コンピューター選挙の弊害 ハッキングによる得票改竄の先例 落合栄一郎

 先にロシアがアメリカの大統領選挙の選挙システムにハッキングし、選挙結果に影響を与えたらしいという報告を紹介した(1)。最近のセッションズ氏の公聴会での発言で、ロシアは、アメリカの39の州でハッキングを行ったらしいことがわかった。ただし、それらが、選挙の結果にどのような、どの程度の影響を与えたかの詳細は不明である。この問題、コンピューターに依存する選挙システムへの介入による選挙結果の改竄は、以前から問題になっていて、今回も特に、勝敗を左右したいくつかの州でそのようなことが起ったのではないかと考えられるようである。ただし、ロシアからのハッキングとは限らず、国内からの可能性が高い。それは、大方の予想と投票者の出口調査が覆されたケースが多いからでもある。ロシアからよりも、アメリカ国内からのハッキングのほうが、よりやり易いし、すでに先例は沢山あり、その可能性は充分にある。しかし、この点は、追求されていない。 
 
 アメリカにおける先例のいくつかを、この問題についての報告(2、「アメリカの選挙への介入はロシアからのハッキングなど必要ない」)から引用しておく。 

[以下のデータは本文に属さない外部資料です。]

import Literature.AnabelianGeometry.SemiGraphs.TemperedAnabelianThm64SubProofs
import Literature.AnabelianGeometry.SemiGraphs.TemperedAnabelianThm64OfTowerProofs
import Literature.AnabelianGeometry.SemiGraphs.TemperedAnabelianTowerWitnessCurve

/-!
# [SemiAnbd] Thm. 6.4 sub-DAG: rows T64-L06′ / T64-L07 (and T64-L02) hold at the NON-COMPACT tower witness

S. Mochizuki, *Semi-graphs of anabelioids*, Publ. RIMS **42** (2006) [SemiAnbd], §6, Lemma 6.3 (ii)/(iii)
p. 70 and the proof of Theorem 6.4 p. 71 ("by Lemma 6.3, (iii), we thus conclude that `φ` differs from
`ψ` by composition with an inner automorphism of `Π^temp_{Y_L}`").
[cite: MochizukiSemiAnbd2006, Lem 6.3(iii) p.70, Thm 6.4 proof p.71]

PROOF-ONLY companion (theorems only; no definition, no new fact) of `TemperedAnabelianThm64Sub.lean`
(abc-iut-w5-d139), complementing `TemperedAnabelianThm64SubCompactCase.lean` (abc-iut-w4-d076: the rows
at the DEGENERATE, profinite inhabitant).  Cell abc-iut, seat abc-iut-w4-d076, frozen FACT-LIST rows
F-2837 `TemperedCurve.OpenDenseDOFConjugator` (T64-L06′ = Lemma 6.3 (iii) at the finite étale coverings)
and F-2838 `TemperedCurve.OuterDescent` (T64-L07).

In the tree these rows are PROVED MODULO the structural inputs about `Π^temp_{Y_L}` — `IsTempered`
([SemiAnbd] Def. 3.1 (i)) and the virtually-free tower input `htower₀` ([André] §4.5) — by
abc-iut-w5-d240 (`TemperedCurve.openDenseDOFConjugator_of_tower`, `TemperedAnabelianSec6OfTowerProofs.lean`),
and abc-iut-w5-d240 also exhibited a NON-COMPACT datum of the interface `TemperedCurve p` satisfying
exactly these inputs (`exists_temperedCurve_isTempered_tower`, `TemperedAnabelianTowerWitnessCurve.lean`:
`Π^temp := F₂ × G_{ℚ_p}` with `F₂` DISCRETE free of rank two and `G_{ℚ_p}` profinite, `Π := F̂₂ × G_{ℚ_p}`).
This file merely COMPOSES the two:

* `exists_noncompact_openDenseDOFConjugator` — there is a datum `Y : TemperedCurve p` with `Π^temp_{Y_L}`
  tempered and NOT compact at which T64-L06′ (`OpenDenseDOFConjugator`), T64-L07 (`OuterDescent X Y`
  for every `X`) and T64-L02 (`PiTempDFGIffDOF`, Lemma 6.3 (ii)) all hold — i.e. the FACT-LIST reading
  "instance form MODEL-WITNESSED" for F-2837 / F-2838 at a witness where the statement is NOT the
  triviality `Π^temp = Π` (there, Lemma 6.3 (iii) is the free-group content [SemiAnbd] Lem. 6.1 (i) /
  [EtTh] Lem. 2.17 (i), kernel-proved in the tree);
* `exists_noncompact_temperedAnabelianTheorem_of_inputs` — at that datum the sharpened assembly of
  Thm. 6.4 needs only the `π₁^temp`-functor clauses T64-L01/L01b and [Mzk8] Thm. 1.2 (T64-L04).

HONEST LIMITS.  Consistency evidence only: `F₂ × G_{ℚ_p}` is not the tempered fundamental group of a
hyperbolic curve (no closed points; the geometric part is a direct factor); nothing of [SemiAnbd] /
[André] / [Mzk8] is asserted or denied; nothing here takes a side on [IUTchIII] Cor. 3.12.
-/

noncomputable section

namespace Literature.AnabelianGeometry.SemiGraphs

namespace TemperedCurve

open _root_.Topology

/-- **F-2837 / F-2838 (and Lemma 6.3 (ii)) MODEL-WITNESSED at a non-compact tempered datum.**  There is
`Y : TemperedCurve p` with `Π^temp_{Y_L}` tempered and not compact such that Lemma 6.3 (iii) at the
coverings (`OpenDenseDOFConjugator`), the outer descent T64-L07 against every source `X`, and Lemma 6.3
(ii) (`PiTempDFGIffDOF`) hold — the tower witness of abc-iut-w5-d240 fed into the tower proofs.
[cite: MochizukiSemiAnbd2006, Lem 6.3(iii) p.70, Thm 6.4 proof p.71] -/
theorem exists_noncompact_openDenseDOFConjugator (p : ℕ) [Fact p.Prime] :
    ∃ Y : TemperedCurve p, IsTempered Y.PiTemp ∧ ¬ CompactSpace Y.PiTemp ∧
      Y.OpenDenseDOFConjugator ∧ (∀ X : TemperedCurve p, OuterDescent X Y) ∧ Y.PiTempDFGIffDOF := by
  obtain ⟨Y, hT, hnc, htower⟩ := exists_temperedCurve_isTempered_tower (p := p)
  have h06 : Y.OpenDenseDOFConjugator := Y.openDenseDOFConjugator_of_tower hT htower
  exact ⟨Y, hT, hnc, h06, fun X => outerDescent_of_openDenseDOFConjugator X Y h06,
    Y.piTempDFGIffDOF_of_tower htower⟩

/-- At the same non-compact datum, [SemiAnbd] Thm. 6.4 (`TemperedAnabelianTheorem C`) follows from the
`π₁^temp`-functor clauses T64-L01 / T64-L01b and [Mzk8] Thm. 1.2 (T64-L04) ALONE, for every source `X`
and every morphism datum `C` (hypotheses by name; typed ≠ proved).
[cite: MochizukiSemiAnbd2006, Thm 6.4 pp.70-71] -/
theorem exists_noncompact_temperedAnabelianTheorem_of_inputs (p : ℕ) [Fact p.Prime] :
    ∃ Y : TemperedCurve p, IsTempered Y.PiTemp ∧ ¬ CompactSpace Y.PiTemp ∧
      ∀ (X : TemperedCurve p) (C : TemperedCurveHom p X Y),
        GeometricIsDFG C → GeometricIsGaloisCompatible C → ProfiniteAnabelianTheorem C →
          TemperedAnabelianTheorem C := by
  obtain ⟨Y, hT, hnc, htower⟩ := exists_temperedCurve_isTempered_tower (p := p)
  exact ⟨Y, hT, hnc, fun X C h01 h01b h04 =>
    temperedAnabelianTheorem_of_tower C h01 h01b h04 hT htower⟩

end TemperedCurve

end Literature.AnabelianGeometry.SemiGraphs

end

(あ)1988年8月ニューハンプシャー州での共和党1次選挙で、初めてコンピューターが大規模に使われた。選挙当日の予想では、前CIA長官のブッシュ(父親)候補が、対立候補のドール氏に8ポイントの差をつけられていた。ところが、選挙結果は、ブッシュ氏が9ポイントの差をつけて勝った。この17ポイントの急変は、統計学的には不可能な数値である。 
 
(い)1996 年のネブラスカ州の上院議員選。現職の民主党州知事でポピュラーなネルソン氏に対抗する共和党のヘーゲル候補。この候補は、コンピューター投票器の制作会社のオーナーの1人で、この会社の社長は彼の選挙財政参謀。このことは選挙前には市民に知らされていなかった。そしてこの機器は、ネブラスカ州のほとんどの選挙区で使われた。結果は自明。 
 
(う)2000年の大統領選は、最後まで不確定であったことはよく知られている。それを決めたのはフロリダ州だったが、ある選挙区で集計に携わった人はこんなことを云った。“集計しようとしたら、ある選挙区でのアルゴアー(ブッシュの対立候補)の得票数が、マイナス16022と出てきた。どうしてなのか、責任者に聞いたが返答はなかった。” 
 などなど、ハッキング、改竄の例は、多く知られているが、この方式─選挙のコンピューター化の再検討の動きはまだ見られない。アメリカの選挙が本当に民意を代表しているかは、不明である。日本の選挙は?